(Stored items)
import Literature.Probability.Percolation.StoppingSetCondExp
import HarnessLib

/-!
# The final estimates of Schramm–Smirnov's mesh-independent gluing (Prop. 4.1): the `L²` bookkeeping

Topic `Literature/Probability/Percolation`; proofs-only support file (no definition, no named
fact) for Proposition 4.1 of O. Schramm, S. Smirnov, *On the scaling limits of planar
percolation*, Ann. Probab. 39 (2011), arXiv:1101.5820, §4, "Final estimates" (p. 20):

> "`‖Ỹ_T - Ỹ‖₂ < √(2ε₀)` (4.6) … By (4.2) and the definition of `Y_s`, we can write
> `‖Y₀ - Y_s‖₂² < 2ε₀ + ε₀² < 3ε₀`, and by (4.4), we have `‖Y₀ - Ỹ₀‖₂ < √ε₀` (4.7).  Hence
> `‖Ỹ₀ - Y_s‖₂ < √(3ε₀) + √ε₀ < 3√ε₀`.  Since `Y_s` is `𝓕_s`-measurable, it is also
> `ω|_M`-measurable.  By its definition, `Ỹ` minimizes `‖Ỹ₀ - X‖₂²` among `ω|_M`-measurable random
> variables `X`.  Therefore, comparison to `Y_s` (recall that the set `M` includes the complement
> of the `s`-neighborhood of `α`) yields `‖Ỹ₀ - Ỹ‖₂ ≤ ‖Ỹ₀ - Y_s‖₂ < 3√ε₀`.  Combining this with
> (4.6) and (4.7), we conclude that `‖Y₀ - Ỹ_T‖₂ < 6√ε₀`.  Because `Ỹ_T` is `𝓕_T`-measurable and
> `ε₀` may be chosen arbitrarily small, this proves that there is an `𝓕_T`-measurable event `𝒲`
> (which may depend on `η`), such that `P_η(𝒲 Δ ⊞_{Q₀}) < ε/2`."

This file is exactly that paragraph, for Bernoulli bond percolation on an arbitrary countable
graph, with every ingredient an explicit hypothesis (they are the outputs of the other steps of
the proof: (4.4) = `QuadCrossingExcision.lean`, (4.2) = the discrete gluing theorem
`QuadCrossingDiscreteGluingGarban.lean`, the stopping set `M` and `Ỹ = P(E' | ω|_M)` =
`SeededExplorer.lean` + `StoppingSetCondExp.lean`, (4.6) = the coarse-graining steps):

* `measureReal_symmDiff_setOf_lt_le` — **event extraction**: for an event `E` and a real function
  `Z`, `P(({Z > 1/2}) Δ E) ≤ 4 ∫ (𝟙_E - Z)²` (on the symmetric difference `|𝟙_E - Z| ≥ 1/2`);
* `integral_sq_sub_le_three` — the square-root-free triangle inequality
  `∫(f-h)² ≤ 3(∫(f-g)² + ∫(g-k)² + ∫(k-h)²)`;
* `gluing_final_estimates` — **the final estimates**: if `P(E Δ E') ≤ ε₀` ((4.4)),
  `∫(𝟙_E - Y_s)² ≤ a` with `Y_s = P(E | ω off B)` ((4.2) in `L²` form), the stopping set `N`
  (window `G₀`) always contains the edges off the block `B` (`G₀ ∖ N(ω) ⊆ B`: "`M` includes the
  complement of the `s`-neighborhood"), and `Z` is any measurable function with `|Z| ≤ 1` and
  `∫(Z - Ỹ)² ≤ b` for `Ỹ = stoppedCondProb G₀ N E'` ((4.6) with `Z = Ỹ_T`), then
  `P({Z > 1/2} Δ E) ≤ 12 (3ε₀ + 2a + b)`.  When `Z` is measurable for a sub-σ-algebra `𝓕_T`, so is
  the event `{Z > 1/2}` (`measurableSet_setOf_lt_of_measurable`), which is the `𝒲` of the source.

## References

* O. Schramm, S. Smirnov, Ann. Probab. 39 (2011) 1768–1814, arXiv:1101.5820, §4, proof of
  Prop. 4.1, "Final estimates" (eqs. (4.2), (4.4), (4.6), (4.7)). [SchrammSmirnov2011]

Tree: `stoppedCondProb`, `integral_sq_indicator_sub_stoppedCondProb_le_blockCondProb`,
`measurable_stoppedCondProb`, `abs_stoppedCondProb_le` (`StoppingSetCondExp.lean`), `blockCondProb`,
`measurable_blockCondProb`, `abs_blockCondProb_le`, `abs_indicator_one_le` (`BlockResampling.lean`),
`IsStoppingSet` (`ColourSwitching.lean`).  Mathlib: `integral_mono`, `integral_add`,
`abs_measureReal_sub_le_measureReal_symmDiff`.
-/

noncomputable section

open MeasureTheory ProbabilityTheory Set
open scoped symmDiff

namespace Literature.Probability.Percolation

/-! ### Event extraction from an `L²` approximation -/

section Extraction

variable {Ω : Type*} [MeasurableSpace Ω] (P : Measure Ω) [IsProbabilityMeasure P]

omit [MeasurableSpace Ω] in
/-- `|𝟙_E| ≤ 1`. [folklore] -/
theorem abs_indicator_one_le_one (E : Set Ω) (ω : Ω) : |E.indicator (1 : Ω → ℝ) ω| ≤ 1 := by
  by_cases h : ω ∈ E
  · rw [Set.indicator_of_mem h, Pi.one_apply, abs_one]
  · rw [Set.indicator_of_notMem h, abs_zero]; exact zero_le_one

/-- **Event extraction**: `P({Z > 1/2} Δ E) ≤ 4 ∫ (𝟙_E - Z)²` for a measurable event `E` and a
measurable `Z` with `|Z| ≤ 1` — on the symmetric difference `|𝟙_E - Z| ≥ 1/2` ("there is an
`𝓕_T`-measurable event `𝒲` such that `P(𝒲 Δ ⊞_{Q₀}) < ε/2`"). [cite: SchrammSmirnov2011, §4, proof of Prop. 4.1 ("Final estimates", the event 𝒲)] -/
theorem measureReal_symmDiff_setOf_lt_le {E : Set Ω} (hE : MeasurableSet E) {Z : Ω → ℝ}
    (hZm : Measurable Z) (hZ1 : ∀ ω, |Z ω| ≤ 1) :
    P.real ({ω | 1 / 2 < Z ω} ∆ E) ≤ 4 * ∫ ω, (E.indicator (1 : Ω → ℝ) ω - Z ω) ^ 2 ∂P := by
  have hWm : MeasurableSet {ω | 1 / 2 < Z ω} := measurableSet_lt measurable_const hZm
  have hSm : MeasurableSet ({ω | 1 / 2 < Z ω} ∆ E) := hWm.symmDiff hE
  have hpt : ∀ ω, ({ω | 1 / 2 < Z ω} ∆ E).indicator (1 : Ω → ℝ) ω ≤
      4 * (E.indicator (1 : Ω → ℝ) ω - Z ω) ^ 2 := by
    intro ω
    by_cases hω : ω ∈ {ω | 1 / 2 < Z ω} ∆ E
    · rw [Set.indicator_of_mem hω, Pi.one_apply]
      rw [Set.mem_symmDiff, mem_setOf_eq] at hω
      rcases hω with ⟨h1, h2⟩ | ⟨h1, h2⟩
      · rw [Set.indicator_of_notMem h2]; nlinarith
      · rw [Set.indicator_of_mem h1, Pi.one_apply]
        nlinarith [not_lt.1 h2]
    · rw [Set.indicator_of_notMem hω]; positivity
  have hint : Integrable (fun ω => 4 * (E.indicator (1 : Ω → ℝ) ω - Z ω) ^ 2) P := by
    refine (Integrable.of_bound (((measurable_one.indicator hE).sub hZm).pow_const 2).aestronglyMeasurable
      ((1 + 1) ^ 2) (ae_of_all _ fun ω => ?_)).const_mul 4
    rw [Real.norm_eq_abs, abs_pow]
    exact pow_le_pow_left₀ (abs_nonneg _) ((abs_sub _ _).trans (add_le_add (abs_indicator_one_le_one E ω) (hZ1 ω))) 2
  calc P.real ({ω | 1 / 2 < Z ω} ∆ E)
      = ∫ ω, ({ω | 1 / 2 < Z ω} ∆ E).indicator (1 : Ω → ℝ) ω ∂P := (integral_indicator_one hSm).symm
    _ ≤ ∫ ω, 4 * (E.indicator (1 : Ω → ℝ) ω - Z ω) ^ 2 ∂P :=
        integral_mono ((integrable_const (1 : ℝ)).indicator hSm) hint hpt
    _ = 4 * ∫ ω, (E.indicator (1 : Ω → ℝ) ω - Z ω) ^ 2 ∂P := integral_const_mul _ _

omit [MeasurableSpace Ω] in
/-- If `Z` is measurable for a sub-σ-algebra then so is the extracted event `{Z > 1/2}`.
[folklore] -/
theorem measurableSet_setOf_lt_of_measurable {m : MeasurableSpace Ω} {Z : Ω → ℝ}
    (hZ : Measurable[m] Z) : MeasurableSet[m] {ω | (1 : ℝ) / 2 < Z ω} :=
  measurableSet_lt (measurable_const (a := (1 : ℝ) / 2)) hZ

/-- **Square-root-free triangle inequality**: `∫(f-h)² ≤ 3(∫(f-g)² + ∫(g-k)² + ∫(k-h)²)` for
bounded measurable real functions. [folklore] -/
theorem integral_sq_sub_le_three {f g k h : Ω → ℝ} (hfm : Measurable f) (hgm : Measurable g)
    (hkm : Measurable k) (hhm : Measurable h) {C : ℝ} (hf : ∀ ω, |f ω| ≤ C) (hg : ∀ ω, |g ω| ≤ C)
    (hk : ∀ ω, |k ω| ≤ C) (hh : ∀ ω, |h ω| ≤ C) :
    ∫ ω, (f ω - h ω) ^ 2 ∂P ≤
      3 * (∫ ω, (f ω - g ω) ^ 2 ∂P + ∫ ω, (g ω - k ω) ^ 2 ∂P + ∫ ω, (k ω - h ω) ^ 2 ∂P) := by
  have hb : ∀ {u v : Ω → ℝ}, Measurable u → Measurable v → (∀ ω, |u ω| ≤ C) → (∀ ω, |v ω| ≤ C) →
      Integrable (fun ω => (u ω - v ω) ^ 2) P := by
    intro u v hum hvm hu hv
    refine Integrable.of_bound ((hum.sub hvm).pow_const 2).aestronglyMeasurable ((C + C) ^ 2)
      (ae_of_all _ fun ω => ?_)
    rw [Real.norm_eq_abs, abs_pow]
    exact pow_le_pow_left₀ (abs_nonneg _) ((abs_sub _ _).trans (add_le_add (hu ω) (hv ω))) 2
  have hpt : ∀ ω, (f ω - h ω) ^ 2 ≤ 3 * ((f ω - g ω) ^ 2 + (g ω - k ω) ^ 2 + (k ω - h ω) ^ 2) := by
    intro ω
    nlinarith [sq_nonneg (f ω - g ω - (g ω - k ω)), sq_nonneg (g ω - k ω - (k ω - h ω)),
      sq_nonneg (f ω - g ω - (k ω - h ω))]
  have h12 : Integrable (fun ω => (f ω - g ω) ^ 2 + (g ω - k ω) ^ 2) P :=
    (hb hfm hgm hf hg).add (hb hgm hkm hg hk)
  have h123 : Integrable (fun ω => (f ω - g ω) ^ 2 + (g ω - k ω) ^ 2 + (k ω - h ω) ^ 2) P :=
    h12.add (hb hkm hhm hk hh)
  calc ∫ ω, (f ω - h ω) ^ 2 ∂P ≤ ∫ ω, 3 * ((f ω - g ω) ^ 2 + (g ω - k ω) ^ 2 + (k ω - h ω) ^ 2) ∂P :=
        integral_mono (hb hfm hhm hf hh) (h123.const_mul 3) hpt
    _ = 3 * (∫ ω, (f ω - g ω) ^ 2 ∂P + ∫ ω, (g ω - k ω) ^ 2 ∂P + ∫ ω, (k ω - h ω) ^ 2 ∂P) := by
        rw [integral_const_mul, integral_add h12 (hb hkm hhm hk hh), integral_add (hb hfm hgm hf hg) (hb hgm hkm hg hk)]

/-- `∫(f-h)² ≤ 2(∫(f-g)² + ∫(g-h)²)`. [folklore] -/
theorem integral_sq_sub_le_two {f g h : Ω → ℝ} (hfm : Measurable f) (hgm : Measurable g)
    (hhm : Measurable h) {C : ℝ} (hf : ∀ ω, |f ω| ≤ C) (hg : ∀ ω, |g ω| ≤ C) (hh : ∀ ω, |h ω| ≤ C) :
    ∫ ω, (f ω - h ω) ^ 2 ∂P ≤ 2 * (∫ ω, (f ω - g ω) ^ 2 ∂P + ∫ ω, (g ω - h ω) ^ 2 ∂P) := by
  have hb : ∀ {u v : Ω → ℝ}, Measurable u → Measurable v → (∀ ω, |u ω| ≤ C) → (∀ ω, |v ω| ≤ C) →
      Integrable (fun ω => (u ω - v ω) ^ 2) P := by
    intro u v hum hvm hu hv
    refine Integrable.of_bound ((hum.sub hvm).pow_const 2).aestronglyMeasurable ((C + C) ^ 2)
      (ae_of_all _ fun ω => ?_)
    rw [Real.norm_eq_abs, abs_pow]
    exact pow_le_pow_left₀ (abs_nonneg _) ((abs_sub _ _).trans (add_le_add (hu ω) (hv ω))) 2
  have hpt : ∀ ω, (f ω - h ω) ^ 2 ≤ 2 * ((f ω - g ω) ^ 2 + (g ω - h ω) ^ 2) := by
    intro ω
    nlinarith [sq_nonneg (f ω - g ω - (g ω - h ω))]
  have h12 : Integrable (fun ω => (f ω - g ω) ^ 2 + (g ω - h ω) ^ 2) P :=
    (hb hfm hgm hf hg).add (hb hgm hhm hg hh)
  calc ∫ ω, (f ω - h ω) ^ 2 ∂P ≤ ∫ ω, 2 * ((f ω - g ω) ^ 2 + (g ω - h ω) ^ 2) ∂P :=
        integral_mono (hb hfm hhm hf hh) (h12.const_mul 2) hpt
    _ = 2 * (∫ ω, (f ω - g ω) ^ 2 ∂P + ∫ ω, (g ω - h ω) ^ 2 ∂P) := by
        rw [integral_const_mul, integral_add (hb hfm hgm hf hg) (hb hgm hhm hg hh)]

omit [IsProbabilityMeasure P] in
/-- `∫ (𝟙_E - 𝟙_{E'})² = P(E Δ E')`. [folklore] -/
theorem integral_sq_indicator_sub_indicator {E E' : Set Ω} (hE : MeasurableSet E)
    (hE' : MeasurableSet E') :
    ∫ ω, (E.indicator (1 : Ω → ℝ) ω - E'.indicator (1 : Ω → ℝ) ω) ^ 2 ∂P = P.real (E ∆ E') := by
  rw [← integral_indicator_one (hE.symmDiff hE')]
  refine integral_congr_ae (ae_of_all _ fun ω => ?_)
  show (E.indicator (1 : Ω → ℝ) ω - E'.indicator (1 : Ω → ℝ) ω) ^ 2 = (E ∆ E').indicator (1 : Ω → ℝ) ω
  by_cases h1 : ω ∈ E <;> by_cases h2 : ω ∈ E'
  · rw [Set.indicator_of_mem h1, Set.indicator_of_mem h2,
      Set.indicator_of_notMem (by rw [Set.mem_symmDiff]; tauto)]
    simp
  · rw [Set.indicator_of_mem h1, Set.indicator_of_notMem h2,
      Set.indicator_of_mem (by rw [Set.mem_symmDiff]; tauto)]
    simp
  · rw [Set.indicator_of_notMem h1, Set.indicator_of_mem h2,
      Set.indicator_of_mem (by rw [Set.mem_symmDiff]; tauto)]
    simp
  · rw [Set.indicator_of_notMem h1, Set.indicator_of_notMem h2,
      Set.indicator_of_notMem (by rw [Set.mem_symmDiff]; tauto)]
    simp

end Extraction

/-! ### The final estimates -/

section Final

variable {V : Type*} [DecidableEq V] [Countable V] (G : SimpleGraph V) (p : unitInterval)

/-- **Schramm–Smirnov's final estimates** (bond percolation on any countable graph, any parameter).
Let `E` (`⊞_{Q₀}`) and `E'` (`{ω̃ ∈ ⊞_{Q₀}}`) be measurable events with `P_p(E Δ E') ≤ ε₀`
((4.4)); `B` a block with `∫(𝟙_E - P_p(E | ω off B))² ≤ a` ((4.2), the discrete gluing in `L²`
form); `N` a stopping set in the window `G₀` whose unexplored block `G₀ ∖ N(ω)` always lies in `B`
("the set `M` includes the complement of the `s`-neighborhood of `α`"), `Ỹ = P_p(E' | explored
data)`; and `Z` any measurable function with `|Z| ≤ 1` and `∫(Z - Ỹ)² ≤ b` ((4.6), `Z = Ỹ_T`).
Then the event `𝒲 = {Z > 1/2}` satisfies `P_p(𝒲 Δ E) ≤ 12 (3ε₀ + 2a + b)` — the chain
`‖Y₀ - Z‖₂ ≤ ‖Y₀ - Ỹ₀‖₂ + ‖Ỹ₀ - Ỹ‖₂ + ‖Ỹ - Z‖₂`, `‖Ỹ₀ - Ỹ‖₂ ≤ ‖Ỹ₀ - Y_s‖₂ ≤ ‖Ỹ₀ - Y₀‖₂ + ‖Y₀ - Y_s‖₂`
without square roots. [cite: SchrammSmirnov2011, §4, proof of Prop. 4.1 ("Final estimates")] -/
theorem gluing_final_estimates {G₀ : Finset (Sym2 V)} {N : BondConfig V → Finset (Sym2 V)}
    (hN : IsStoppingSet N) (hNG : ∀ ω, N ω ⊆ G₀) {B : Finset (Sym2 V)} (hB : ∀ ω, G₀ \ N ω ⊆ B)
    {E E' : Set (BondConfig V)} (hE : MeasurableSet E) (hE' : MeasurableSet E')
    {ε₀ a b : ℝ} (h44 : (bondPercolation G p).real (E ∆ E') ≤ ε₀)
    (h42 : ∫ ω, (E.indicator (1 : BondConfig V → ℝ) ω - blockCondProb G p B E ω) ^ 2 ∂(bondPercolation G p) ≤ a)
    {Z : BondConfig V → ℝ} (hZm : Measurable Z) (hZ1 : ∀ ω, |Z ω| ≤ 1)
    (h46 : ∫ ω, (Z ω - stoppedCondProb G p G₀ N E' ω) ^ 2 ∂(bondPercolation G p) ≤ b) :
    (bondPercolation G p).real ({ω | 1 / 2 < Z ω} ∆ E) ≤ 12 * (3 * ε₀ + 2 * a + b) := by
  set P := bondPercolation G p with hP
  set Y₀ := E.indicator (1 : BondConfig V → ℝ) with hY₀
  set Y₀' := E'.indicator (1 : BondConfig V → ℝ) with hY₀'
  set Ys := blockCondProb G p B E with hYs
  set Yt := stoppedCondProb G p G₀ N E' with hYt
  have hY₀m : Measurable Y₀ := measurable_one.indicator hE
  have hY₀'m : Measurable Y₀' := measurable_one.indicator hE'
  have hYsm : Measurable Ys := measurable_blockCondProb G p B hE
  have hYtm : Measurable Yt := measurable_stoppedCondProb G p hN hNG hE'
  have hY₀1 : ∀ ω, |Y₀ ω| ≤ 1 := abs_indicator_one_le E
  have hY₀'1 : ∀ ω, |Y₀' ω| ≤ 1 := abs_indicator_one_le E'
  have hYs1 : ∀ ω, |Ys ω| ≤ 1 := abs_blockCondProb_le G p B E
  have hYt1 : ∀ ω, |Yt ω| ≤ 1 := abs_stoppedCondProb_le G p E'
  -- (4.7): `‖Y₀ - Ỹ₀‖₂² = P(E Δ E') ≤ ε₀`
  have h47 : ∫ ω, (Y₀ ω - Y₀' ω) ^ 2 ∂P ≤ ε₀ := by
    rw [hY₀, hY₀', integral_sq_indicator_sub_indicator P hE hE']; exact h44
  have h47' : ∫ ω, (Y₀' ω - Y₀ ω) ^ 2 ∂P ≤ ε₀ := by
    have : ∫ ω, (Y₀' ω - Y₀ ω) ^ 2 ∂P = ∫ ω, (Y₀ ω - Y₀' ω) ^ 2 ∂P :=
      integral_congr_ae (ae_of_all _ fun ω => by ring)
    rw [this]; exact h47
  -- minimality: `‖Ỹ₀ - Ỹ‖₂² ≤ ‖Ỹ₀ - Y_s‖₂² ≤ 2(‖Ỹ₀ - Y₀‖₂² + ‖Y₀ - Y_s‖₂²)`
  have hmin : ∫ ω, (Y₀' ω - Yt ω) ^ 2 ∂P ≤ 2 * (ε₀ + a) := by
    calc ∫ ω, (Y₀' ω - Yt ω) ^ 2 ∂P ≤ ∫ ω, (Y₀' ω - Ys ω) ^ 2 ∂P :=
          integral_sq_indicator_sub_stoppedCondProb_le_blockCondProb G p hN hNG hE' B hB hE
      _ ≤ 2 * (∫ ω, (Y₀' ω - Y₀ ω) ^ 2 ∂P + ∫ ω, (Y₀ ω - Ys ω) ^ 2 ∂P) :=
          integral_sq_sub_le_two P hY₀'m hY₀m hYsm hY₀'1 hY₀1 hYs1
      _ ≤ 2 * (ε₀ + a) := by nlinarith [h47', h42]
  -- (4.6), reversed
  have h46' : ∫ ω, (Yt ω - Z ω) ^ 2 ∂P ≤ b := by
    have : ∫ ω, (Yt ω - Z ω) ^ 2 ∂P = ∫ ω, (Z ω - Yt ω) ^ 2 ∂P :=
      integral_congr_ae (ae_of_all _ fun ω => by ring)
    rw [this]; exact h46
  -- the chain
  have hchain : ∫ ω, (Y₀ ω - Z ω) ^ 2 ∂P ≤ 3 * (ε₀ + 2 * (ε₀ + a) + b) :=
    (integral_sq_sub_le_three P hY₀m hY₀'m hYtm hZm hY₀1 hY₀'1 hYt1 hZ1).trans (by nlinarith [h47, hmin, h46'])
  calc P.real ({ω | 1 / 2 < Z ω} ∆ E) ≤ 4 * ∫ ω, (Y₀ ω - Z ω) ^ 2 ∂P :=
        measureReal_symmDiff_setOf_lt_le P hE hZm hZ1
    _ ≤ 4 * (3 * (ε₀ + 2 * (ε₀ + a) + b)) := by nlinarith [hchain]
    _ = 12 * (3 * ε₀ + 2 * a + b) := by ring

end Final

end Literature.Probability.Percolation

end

» Your task: Extract the first line above and each line after it up to and including the one with "form), the stopping", please, exactly and with nothing else.

» Finished exercise:
import Literature.Probability.Percolation.StoppingSetCondExp
import HarnessLib

/-!
# The final estimates of Schramm–Smirnov's mesh-independent gluing (Prop. 4.1): the `L²` bookkeeping

Topic `Literature/Probability/Percolation`; proofs-only support file (no definition, no named
fact) for Proposition 4.1 of O. Schramm, S. Smirnov, *On the scaling limits of planar
percolation*, Ann. Probab. 39 (2011), arXiv:1101.5820, §4, "Final estimates" (p. 20):

> "`‖Ỹ_T - Ỹ‖₂ < √(2ε₀)` (4.6) … By (4.2) and the definition of `Y_s`, we can write
> `‖Y₀ - Y_s‖₂² < 2ε₀ + ε₀² < 3ε₀`, and by (4.4), we have `‖Y₀ - Ỹ₀‖₂ < √ε₀` (4.7).  Hence
> `‖Ỹ₀ - Y_s‖₂ < √(3ε₀) + √ε₀ < 3√ε₀`.  Since `Y_s` is `𝓕_s`-measurable, it is also
> `ω|_M`-measurable.  By its definition, `Ỹ` minimizes `‖Ỹ₀ - X‖₂²` among `ω|_M`-measurable random
> variables `X`.  Therefore, comparison to `Y_s` (recall that the set `M` includes the complement
> of the `s`-neighborhood of `α`) yields `‖Ỹ₀ - Ỹ‖₂ ≤ ‖Ỹ₀ - Y_s‖₂ < 3√ε₀`.  Combining this with
> (4.6) and (4.7), we conclude that `‖Y₀ - Ỹ_T‖₂ < 6√ε₀`.  Because `Ỹ_T` is `𝓕_T`-measurable and
> `ε₀` may be chosen arbitrarily small, this proves that there is an `𝓕_T`-measurable event `𝒲`
> (which may depend on `η`), such that `P_η(𝒲 Δ ⊞_{Q₀}) < ε/2`."

This file is exactly that paragraph, for Bernoulli bond percolation on an arbitrary countable
graph, with every ingredient an explicit hypothesis (they are the outputs of the other steps of
the proof: (4.4) = `QuadCrossingExcision.lean`, (4.2) = the discrete gluing theorem
`QuadCrossingDiscreteGluingGarban.lean`, the stopping set `M` and `Ỹ = P(E' | ω|_M)` =
`SeededExplorer.lean` + `StoppingSetCondExp.lean`, (4.6) = the coarse-graining steps):

* `measureReal_symmDiff_setOf_lt_le` — **event extraction**: for an event `E` and a real function
  `Z`, `P(({Z > 1/2}) Δ E) ≤ 4 ∫ (𝟙_E - Z)²` (on the symmetric difference `|𝟙_E - Z| ≥ 1/2`);
* `integral_sq_sub_le_three` — the square-root-free triangle inequality
  `∫(f-h)² ≤ 3(∫(f-g)² + ∫(g-k)² + ∫(k-h)²)`;
* `gluing_final_estimates` — **the final estimates**: if `P(E Δ E') ≤ ε₀` ((4.4)),
  `∫(𝟙_E - Y_s)² ≤ a` with `Y_s = P(E | ω off B)` ((4.2) in `L²` form), the stopping set `N`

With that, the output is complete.